What is the legal framework (legislation/regulations) governing bribery and corruption in your jurisdiction?
The Act of 10 February 1999 on the punishment of corruption has introduced the regulations regarding anti-bribery and corruption into the Belgian Criminal Code. Embezzlement, extortion and conflict of interests by persons exercising a public office are punished by articles 240-245 of the Criminal Code. Bribery of persons exercising a public office is punished by articles 246-253 of the Criminal Code (public bribery) and bribery of non-public persons is punished by articles 504bis-504ter of the Criminal Code (private bribery).
Recently a new Criminal Code has been drafted. That new Code has not yet been voted in the Belgian Parliament. According to the information available at the moment (May 2019) the current situation will remain, to a large extent, unaltered.
Which authorities have jurisdiction to investigate and prosecute bribery in your jurisdiction?
In Belgium, one has to make a distinction between two types of investigations. On the one hand, those investigations led by the Public Prosecutor and, on the other hand, those led by the Investigating Judge. Both types of investigations can concern the same crimes, such as bribery. The most important difference between the two above-mentioned types of investigations is that certain investigative acts are exclusively reserved for the Investigating Judge (e.g. telephone tapping). In general, the latter thus investigates the more severe cases. Furthermore, the Investigating Judge is obliged to collect both incriminating and exculpatory evidence.
When conducting an investigation, both the Public Prosecutor and the Investigating Judge will be assisted by the police, and in particular by the specialised anti-corruption service of the federal judicial police, namely the Central Anti-Corruption Service (Centrale Dienst ter Bestrijding van Corruptie/Office Central pour la Répression de la Corruption).
How is bribery defined?
Under Belgian law, two types of bribery are prohibited, which can be defined as follows:
Passive bribery is the act whereby a person directly or through intermediaries, on its own behalf or that of a third party, requests, accepts or receives an offer, a promise or a benefit of any kind to perform certain acts or to refrain from performing certain acts.
Active bribery consists in proposing, directly or through intermediaries, to a person an offer, promise or benefit of any kind on its own behalf or that of a third party to have certain acts performed or to refrain from certain acts.
Depending on the purpose of the bribery and whether or not it concerns a public or private bribery, additional conditions may apply.
Does the law distinguish between bribery of a public official and bribery of private persons? If so, how is ‘public official’ defined?
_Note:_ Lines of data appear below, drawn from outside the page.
/-- (ii) for the composite hom (private; split off for the heartbeat budget): the Sum-model action formula. [folklore] -/
private theorem inclusion_spReindex_apply_sumElim
    (hS : symplecticGroup (polar (Matrix.toLinearMap₂' (AdeleRing (𝓞 F) F) (Matrix.reindex
        (((Equiv.prodCongr (Equiv.refl (Fin N)) finSumFinEquiv.symm).trans (Equiv.prodSumDistrib (Fin N) (Fin 1) (Fin 1))).trans
          (Equiv.sumCongr e e))
        (((Equiv.prodCongr (Equiv.refl (Fin N)) finSumFinEquiv.symm).trans (Equiv.prodSumDistrib (Fin N) (Fin 1) (Fin 1))).trans
          (Equiv.sumCongr e e))
        (TV.map (algebraMap F (AdeleRing (𝓞 F) F)) ⊗ₖ
          ((Matrix.reindex finSumFinEquiv finSumFinEquiv (Matrix.fromBlocks TW 0 0 (-TW))).map (algebraMap F (AdeleRing (𝓞 F) F))))))) ≤
      symplecticGroup (polar (Matrix.toLinearMap₂' (AdeleRing (𝓞 F) F)
        (Matrix.fromBlocks (GelbartRogawski1991.UnitaryDualPair.adelicGram F e TV TW) 0 0
          (-GelbartRogawski1991.UnitaryDualPair.adelicGram F e TV TW)))))
    (A : adelic F E c (1 + 1) ((Matrix.reindex finSumFinEquiv finSumFinEquiv (Matrix.fromBlocks TW 0 0 (-TW))).map (algebraMap F E)))
    (P Q : Matrix (Fin (1 + 1)) (Fin (1 + 1)) (AdeleRing (𝓞 F) F))
    (hP : ((A : GL (Fin (1 + 1)) (AdeleRing (𝓞 E) E)) : Matrix (Fin (1 + 1)) (Fin (1 + 1)) (AdeleRing (𝓞 E) E)).map
      (QuadraticCoordinates.re (quadraticAdeleEquiv F E c hcδ hδ).toAddEquiv) = P)
    (hQ : ((A : GL (Fin (1 + 1)) (AdeleRing (𝓞 E) E)) : Matrix (Fin (1 + 1)) (Fin (1 + 1)) (AdeleRing (𝓞 E) E)).map
      (QuadraticCoordinates.im (quadraticAdeleEquiv F E c hcδ hδ).toAddEquiv) = Q)
    (x₁ x₂ y₁ y₂ : Fin n → AdeleRing (𝓞 F) F) :
    ((Subgroup.inclusion hS (spReindex
          (((Equiv.prodCongr (Equiv.refl (Fin N)) finSumFinEquiv.symm).trans (Equiv.prodSumDistrib (Fin N) (Fin 1) (Fin 1))).trans
            (Equiv.sumCongr e e)) _
          (adelicPairToSymplectic F E c N (1 + 1) hcδ hδ hd hV hW2 rfl rfl
            (adelicInr F E c N (1 + 1) (TV.map (algebraMap F E))
              ((Matrix.reindex finSumFinEquiv finSumFinEquiv (Matrix.fromBlocks TW 0 0 (-TW))).map (algebraMap F E)) A))) :
        symplecticGroup (polar (Matrix.toLinearMap₂' (AdeleRing (𝓞 F) F)
          (Matrix.fromBlocks (GelbartRogawski1991.UnitaryDualPair.adelicGram F e TV TW) 0 0
            (-GelbartRogawski1991.UnitaryDualPair.adelicGram F e TV TW))))) :
      ((Fin n ⊕ Fin n → AdeleRing (𝓞 F) F) × (Fin n ⊕ Fin n → AdeleRing (𝓞 F) F)) ≃ₗ[AdeleRing (𝓞 F) F]
        ((Fin n ⊕ Fin n → AdeleRing (𝓞 F) F) × (Fin n ⊕ Fin n → AdeleRing (𝓞 F) F)))
        (Sum.elim x₁ x₂, Sum.elim y₁ y₂) =
      (Sum.elim (P 0 0 • x₁ + P 0 1 • x₂ + algebraMap F (AdeleRing (𝓞 F) F) d • (Q 0 0 • y₁ + Q 0 1 • y₂))
          (P 1 0 • x₁ + P 1 1 • x₂ + algebraMap F (AdeleRing (𝓞 F) F) d • (Q 1 0 • y₁ + Q 1 1 • y₂)),
        Sum.elim (Q 0 0 • x₁ + Q 0 1 • x₂ + (P 0 0 • y₁ + P 0 1 • y₂))
          (Q 1 0 • x₁ + Q 1 1 • x₂ + (P 1 0 • y₁ + P 1 1 • y₂))) := by
  have h := spReindex_inclusion_spReindex_apply F E c hcδ hδ hd N e TW hV hW2 hS A
    (reindexW (AdeleRing (𝓞 F) F) (finSumFinEquiv : Fin n ⊕ Fin n ≃ Fin (n + n)) (Sum.elim x₁ x₂, Sum.elim y₁ y₂))
  rw [toSp_adelicInr_apply_reindexW_sumElim F E c hcδ hδ hd N e hV hW2 A P Q hP hQ x₁ x₂ y₁ y₂, coe_spReindex_apply,
    LinearEquiv.symm_apply_apply] at h
  exact (reindexW (AdeleRing (𝓞 F) F) (finSumFinEquiv : Fin n ⊕ Fin n ≃ Fin (n + n))).injective h

/-- **The `W`-side of the doubled pair in the Sum model, as a homomorphism.**  There is `jS : U(T_W ⊕ −T_W)(𝔸_F) →* Sp𝕎₂ = Sp(T ⊕ −T)`
(`T = adelicGram F e T_V T_W`) such that (i) `spReindex finSumFinEquiv (T ⊕ −T) ∘ jS` IS the skeleton's pair embedding `ι_{eD}(1 ⊗ ·)`
(as automorphisms of `𝕎□_𝔸`), and (ii) `jS A` acts on `(Sum.elim x₁ x₂, Sum.elim y₁ y₂)` by the `E`-scalar matrix `(re_𝔸 A, im_𝔸 A)`.
[cite: GelbartRogawski1991, §3.1 p. 454] [cite: HarrisKudlaSweet1996, §1 (1.2)] -/
theorem exists_sumModelHom :
    ∃ jS : adelic F E c (1 + 1) ((Matrix.reindex finSumFinEquiv finSumFinEquiv (Matrix.fromBlocks TW 0 0 (-TW))).map (algebraMap F E)) →*
        symplecticGroup (polar (Matrix.toLinearMap₂' (AdeleRing (𝓞 F) F)
          (Matrix.fromBlocks (GelbartRogawski1991.UnitaryDualPair.adelicGram F e TV TW) 0 0
            (-GelbartRogawski1991.UnitaryDualPair.adelicGram F e TV TW)))),
      (∀ (A : adelic F E c (1 + 1) ((Matrix.reindex finSumFinEquiv finSumFinEquiv (Matrix.fromBlocks TW 0 0 (-TW))).map (algebraMap F E)))
          (v : (Fin (n + n) → AdeleRing (𝓞 F) F) × (Fin (n + n) → AdeleRing (𝓞 F) F)),
        ((spReindex (finSumFinEquiv : Fin n ⊕ Fin n ≃ Fin (n + n))
            (Matrix.fromBlocks (GelbartRogawski1991.UnitaryDualPair.adelicGram F e TV TW) 0 0
              (-GelbartRogawski1991.UnitaryDualPair.adelicGram F e TV TW)) (jS A) :
            symplecticGroup (polar (Matrix.toLinearMap₂' (AdeleRing (𝓞 F) F)
              (Matrix.reindex finSumFinEquiv finSumFinEquiv
                (Matrix.fromBlocks (GelbartRogawski1991.UnitaryDualPair.adelicGram F e TV TW) 0 0
                  (-GelbartRogawski1991.UnitaryDualPair.adelicGram F e TV TW)))))) :
          ((Fin (n + n) → AdeleRing (𝓞 F) F) × (Fin (n + n) → AdeleRing (𝓞 F) F)) ≃ₗ[AdeleRing (𝓞 F) F]
            ((Fin (n + n) → AdeleRing (𝓞 F) F) × (Fin (n + n) → AdeleRing (𝓞 F) F))) v =
        ((GelbartRogawski1991.UnitaryDualPair.toSp F E c N (1 + 1)
            (((Equiv.prodCongr (Equiv.refl (Fin N)) finSumFinEquiv.symm).trans (Equiv.prodSumDistrib (Fin N) (Fin 1) (Fin 1))).trans
              ((Equiv.sumCongr e e).trans finSumFinEquiv))
            (TV.map (algebraMap F E)) ((Matrix.reindex finSumFinEquiv finSumFinEquiv (Matrix.fromBlocks TW 0 0 (-TW))).map (algebraMap F E))
            hcδ hδ hd hV hW2 rfl rfl
            (adelicInr F E c N (1 + 1) (TV.map (algebraMap F E))
              ((Matrix.reindex finSumFinEquiv finSumFinEquiv (Matrix.fromBlocks TW 0 0 (-TW))).map (algebraMap F E)) A) :
            symplecticGroup (polar (Weil1964.adelicForm F (Fin (n + n))
              (GelbartRogawski1991.UnitaryDualPair.adelicGram F
                (((Equiv.prodCongr (Equiv.refl (Fin N)) finSumFinEquiv.symm).trans (Equiv.prodSumDistrib (Fin N) (Fin 1) (Fin 1))).trans
                  ((Equiv.sumCongr e e).trans finSumFinEquiv)) TV
                (Matrix.reindex finSumFinEquiv finSumFinEquiv (Matrix.fromBlocks TW 0 0 (-TW))))))) :
          ((Fin (n + n) → AdeleRing (𝓞 F) F) × (Fin (n + n) → AdeleRing (𝓞 F) F)) ≃ₗ[AdeleRing (𝓞 F) F]
            ((Fin (n + n) → AdeleRing (𝓞 F) F) × (Fin (n + n) → AdeleRing (𝓞 F) F))) v) ∧
      ∀ (A : adelic F E c (1 + 1) ((Matrix.reindex finSumFinEquiv finSumFinEquiv (Matrix.fromBlocks TW 0 0 (-TW))).map (algebraMap F E)))
        (P Q : Matrix (Fin (1 + 1)) (Fin (1 + 1)) (AdeleRing (𝓞 F) F)),
        ((A : GL (Fin (1 + 1)) (AdeleRing (𝓞 E) E)) : Matrix (Fin (1 + 1)) (Fin (1 + 1)) (AdeleRing (𝓞 E) E)).map
            (QuadraticCoordinates.re (quadraticAdeleEquiv F E c hcδ hδ).toAddEquiv) = P →
        ((A : GL (Fin (1 + 1)) (AdeleRing (𝓞 E) E)) : Matrix (Fin (1 + 1)) (Fin (1 + 1)) (AdeleRing (𝓞 E) E)).map
            (QuadraticCoordinates.im (quadraticAdeleEquiv F E c hcδ hδ).toAddEquiv) = Q →
        ∀ x₁ x₂ y₁ y₂ : Fin n → AdeleRing (𝓞 F) F,
          ((jS A : symplecticGroup (polar (Matrix.toLinearMap₂' (AdeleRing (𝓞 F) F)
              (Matrix.fromBlocks (GelbartRogawski1991.UnitaryDualPair.adelicGram F e TV TW) 0 0
                (-GelbartRogawski1991.UnitaryDualPair.adelicGram F e TV TW))))) :
              ((Fin n ⊕ Fin n → AdeleRing (𝓞 F) F) × (Fin n ⊕ Fin n → AdeleRing (𝓞 F) F)) ≃ₗ[AdeleRing (𝓞 F) F]
                ((Fin n ⊕ Fin n → AdeleRing (𝓞 F) F) × (Fin n ⊕ Fin n → AdeleRing (𝓞 F) F)))
              (Sum.elim x₁ x₂, Sum.elim y₁ y₂) =
            (Sum.elim (P 0 0 • x₁ + P 0 1 • x₂ + algebraMap F (AdeleRing (𝓞 F) F) d • (Q 0 0 • y₁ + Q 0 1 • y₂))
                (P 1 0 • x₁ + P 1 1 • x₂ + algebraMap F (AdeleRing (𝓞 F) F) d • (Q 1 0 • y₁ + Q 1 1 • y₂)),
              Sum.elim (Q 0 0 • x₁ + Q 0 1 • x₂ + (P 0 0 • y₁ + P 0 1 • y₂))
                (Q 1 0 • x₁ + Q 1 1 • x₂ + (P 1 0 • y₁ + P 1 1 • y₂))) := by
  set E₁ : Fin N × Fin (1 + 1) ≃ Fin n ⊕ Fin n :=
    (((Equiv.prodCongr (Equiv.refl (Fin N)) finSumFinEquiv.symm).trans (Equiv.prodSumDistrib (Fin N) (Fin 1) (Fin 1))).trans
      (Equiv.sumCongr e e)) with hE₁
  set T := GelbartRogawski1991.UnitaryDualPair.adelicGram F e TV TW with hT
  -- the Gram identity transports `Sp(reindex E₁ E₁ (T_V ⊗ T_{W□}))` onto `Sp(T ⊕ −T)`
  have hG := reindex_doubledFrame_kronecker_eq_fromBlocks F N e TW (TV := TV)
  have hS : symplecticGroup (polar (Matrix.toLinearMap₂' (AdeleRing (𝓞 F) F) (Matrix.reindex E₁ E₁
      (TV.map (algebraMap F (AdeleRing (𝓞 F) F)) ⊗ₖ
        ((Matrix.reindex finSumFinEquiv finSumFinEquiv (Matrix.fromBlocks TW 0 0 (-TW))).map (algebraMap F (AdeleRing (𝓞 F) F))))))) ≤
      symplecticGroup (polar (Matrix.toLinearMap₂' (AdeleRing (𝓞 F) F) (Matrix.fromBlocks T 0 0 (-T)))) := by
    rw [hE₁, hG]
  -- the hom: inclusion ∘ spReindex E₁ ∘ adelicPairToSymplectic ∘ adelicInr
  set jS : adelic F E c (1 + 1) ((Matrix.reindex finSumFinEquiv finSumFinEquiv (Matrix.fromBlocks TW 0 0 (-TW))).map (algebraMap F E)) →*
      symplecticGroup (polar (Matrix.toLinearMap₂' (AdeleRing (𝓞 F) F) (Matrix.fromBlocks T 0 0 (-T)))) :=
    (Subgroup.inclusion hS).comp (((spReindex E₁ _).comp
      (adelicPairToSymplectic F E c N (1 + 1) hcδ hδ hd hV hW2 rfl rfl)).comp
      (adelicInr F E c N (1 + 1) (TV.map (algebraMap F E))
        ((Matrix.reindex finSumFinEquiv finSumFinEquiv (Matrix.fromBlocks TW 0 0 (-TW))).map (algebraMap F E)))) with hjS
  have hi := fun A v => by
    simpa only [hjS, MonoidHom.comp_apply] using spReindex_inclusion_spReindex_apply F E c hcδ hδ hd N e TW hV hW2 hS A v
  refine ⟨jS, hi, fun A P Q hP hQ x₁ x₂ y₁ y₂ => ?_⟩
  -- (ii): ★ `toSp_adelicInr_apply_reindexW_sumElim` read through (i) and the injectivity of `reindexW finSumFinEquiv`
  simpa only [hjS, MonoidHom.comp_apply] using
    inclusion_spReindex_apply_sumElim F E c hcδ hδ hd N e TW hV hW2 hS A P Q hP hQ x₁ x₂ y₁ y₂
Are there different definitions for bribery of a public official and bribery of a private person?
Under Belgian law, a distinction is indeed made between bribery of a public official and bribery of private persons.
Under articles 504bis-504ter of the Criminal Code, both active and passive private bribery are covered.
Passive private bribery is the act of a person, in his capacity as director, manager of a legal entity, trustee or appointee of a legal entity or as a natural person requesting, accepting or receiving an offer, promise or benefit of any kind, directly or through intermediaries, on his own behalf or on behalf of a third party, in order to induce him to perform or refrain from performing an act falling within the scope of his responsibilities, or made easier by his position, without the authorisation of and without informing the board of directors, general shareholders’ meeting, principal or employer.
Active private bribery is the act of making an offer or promise, or offering a benefit of any kind to a director, manager of a legal entity, trustee or appointee of a legal entity or a natural person, directly or through intermediaries, on his own behalf or on behalf of a third party, in order to induce that person to perform or refrain from performing an act falling within the scope of his responsibilities, or made easier by his position, without the authorisation of and without informing his board of directors, general shareholders’ meeting, principal or employer.
Public bribery is punishable pursuant to articles 246-249 of the Criminal Code.
Passive public bribery is the act whereby a person exercising a public office, directly or through intermediaries, on his own behalf or that of a third party, requests, accepts or receives an offer, a promise or a benefit of any kind in order to conduct one of the acts mentioned in article 247 of the Criminal Code.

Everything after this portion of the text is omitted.